**Problem to work on:**
The expected answer is the set of lines in the data below between the line holding "for every elliptic" and the line holding "(namespace = path).", inclusive, written out exactly.

**Entries provided:**
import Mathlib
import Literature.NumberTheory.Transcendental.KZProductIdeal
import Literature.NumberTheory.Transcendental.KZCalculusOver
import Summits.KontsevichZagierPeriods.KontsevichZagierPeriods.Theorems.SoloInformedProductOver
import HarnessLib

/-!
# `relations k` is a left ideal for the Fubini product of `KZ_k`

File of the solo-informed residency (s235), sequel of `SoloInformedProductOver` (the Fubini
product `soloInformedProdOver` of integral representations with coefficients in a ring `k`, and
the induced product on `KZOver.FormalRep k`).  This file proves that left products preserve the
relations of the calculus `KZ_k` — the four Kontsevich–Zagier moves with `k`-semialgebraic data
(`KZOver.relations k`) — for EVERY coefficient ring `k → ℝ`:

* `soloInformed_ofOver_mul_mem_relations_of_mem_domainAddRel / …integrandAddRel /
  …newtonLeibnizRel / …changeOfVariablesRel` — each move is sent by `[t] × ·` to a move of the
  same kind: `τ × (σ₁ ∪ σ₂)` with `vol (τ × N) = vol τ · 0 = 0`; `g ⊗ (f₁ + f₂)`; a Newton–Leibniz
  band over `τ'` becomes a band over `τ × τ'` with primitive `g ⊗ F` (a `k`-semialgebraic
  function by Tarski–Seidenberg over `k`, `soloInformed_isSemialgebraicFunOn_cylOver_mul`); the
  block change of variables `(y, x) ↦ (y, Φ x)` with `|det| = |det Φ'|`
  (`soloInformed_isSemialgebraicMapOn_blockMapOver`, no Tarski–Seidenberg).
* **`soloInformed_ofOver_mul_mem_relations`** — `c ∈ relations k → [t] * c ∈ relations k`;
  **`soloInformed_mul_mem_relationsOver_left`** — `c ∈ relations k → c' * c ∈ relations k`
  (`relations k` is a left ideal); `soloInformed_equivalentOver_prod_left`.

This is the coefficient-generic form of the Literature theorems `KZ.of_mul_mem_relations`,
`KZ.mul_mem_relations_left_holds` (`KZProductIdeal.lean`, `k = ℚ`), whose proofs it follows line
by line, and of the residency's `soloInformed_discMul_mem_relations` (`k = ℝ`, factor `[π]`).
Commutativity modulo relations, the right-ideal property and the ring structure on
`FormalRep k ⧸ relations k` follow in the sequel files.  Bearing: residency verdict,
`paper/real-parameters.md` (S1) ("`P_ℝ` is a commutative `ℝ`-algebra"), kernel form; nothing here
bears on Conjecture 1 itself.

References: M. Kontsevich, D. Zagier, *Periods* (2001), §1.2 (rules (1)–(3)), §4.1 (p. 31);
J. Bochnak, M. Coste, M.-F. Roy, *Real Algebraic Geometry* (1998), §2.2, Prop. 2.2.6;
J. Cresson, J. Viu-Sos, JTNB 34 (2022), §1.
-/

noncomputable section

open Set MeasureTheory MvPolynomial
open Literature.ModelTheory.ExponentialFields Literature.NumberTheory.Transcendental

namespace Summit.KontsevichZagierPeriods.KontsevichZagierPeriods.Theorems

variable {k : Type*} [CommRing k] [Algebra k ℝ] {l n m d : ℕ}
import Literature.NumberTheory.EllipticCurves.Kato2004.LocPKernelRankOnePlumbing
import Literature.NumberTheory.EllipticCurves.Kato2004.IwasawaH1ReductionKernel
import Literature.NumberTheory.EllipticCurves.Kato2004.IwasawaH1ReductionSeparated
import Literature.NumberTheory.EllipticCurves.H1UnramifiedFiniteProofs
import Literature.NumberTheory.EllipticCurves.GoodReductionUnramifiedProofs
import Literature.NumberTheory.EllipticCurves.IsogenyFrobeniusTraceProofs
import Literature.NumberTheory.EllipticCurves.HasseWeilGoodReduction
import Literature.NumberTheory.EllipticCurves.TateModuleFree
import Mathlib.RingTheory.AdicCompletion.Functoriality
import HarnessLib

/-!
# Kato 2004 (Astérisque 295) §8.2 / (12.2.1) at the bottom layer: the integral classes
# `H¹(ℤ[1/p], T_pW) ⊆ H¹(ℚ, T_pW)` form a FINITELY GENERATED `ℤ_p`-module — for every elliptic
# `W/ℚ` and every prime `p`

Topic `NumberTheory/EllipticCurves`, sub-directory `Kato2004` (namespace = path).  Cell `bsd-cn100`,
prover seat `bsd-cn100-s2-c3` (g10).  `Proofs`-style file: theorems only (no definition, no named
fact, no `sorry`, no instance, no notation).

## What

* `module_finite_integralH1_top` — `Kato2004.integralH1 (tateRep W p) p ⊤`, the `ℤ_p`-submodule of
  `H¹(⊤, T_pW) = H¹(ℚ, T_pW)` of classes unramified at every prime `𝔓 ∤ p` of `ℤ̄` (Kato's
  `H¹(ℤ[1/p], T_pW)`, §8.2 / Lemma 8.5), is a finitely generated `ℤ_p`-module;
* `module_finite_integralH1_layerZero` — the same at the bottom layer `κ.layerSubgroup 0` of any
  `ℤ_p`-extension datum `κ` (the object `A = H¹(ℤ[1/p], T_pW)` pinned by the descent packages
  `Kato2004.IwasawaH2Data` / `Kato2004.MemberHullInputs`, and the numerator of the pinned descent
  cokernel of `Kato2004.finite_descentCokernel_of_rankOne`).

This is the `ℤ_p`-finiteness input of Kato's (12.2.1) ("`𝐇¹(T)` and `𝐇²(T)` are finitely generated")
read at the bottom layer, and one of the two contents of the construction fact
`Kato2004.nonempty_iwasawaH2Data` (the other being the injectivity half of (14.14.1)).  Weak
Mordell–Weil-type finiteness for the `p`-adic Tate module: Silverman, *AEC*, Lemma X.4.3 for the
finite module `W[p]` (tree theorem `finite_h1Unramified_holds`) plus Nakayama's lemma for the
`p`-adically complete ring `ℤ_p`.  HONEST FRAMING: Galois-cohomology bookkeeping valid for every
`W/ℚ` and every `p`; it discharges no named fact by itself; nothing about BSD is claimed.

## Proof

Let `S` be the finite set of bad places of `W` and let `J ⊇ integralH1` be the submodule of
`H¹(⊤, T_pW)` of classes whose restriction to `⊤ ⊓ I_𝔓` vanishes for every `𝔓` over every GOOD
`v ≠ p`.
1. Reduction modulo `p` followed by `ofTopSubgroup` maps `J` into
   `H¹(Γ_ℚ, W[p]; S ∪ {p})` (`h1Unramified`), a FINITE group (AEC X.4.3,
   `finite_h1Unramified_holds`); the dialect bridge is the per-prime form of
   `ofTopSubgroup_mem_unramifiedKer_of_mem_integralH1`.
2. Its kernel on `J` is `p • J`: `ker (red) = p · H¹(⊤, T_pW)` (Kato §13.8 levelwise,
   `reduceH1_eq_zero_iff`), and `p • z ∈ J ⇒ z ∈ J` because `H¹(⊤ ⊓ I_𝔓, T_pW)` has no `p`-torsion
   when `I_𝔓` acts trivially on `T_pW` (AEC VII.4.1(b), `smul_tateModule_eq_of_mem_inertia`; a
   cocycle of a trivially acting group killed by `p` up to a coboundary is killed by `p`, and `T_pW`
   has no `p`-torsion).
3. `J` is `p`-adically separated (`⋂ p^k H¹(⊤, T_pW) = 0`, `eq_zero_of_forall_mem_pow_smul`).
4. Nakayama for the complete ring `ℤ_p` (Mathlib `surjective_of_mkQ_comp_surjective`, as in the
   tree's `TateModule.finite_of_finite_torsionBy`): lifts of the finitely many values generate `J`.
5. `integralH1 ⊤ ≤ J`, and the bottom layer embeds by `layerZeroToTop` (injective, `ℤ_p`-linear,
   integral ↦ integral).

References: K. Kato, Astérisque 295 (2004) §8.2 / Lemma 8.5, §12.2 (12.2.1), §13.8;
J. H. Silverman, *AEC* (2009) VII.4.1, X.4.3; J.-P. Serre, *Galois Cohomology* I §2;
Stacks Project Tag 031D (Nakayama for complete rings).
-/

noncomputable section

**Result:**
# `H¹(ℤ[1/p], T_pW) ⊆ H¹(ℚ, T_pW)` form a FINITELY GENERATED `ℤ_p`-module — for every elliptic
# `W/ℚ` and every prime `p`

Topic `NumberTheory/EllipticCurves`, sub-directory `Kato2004` (namespace = path).  Cell `bsd-cn100`,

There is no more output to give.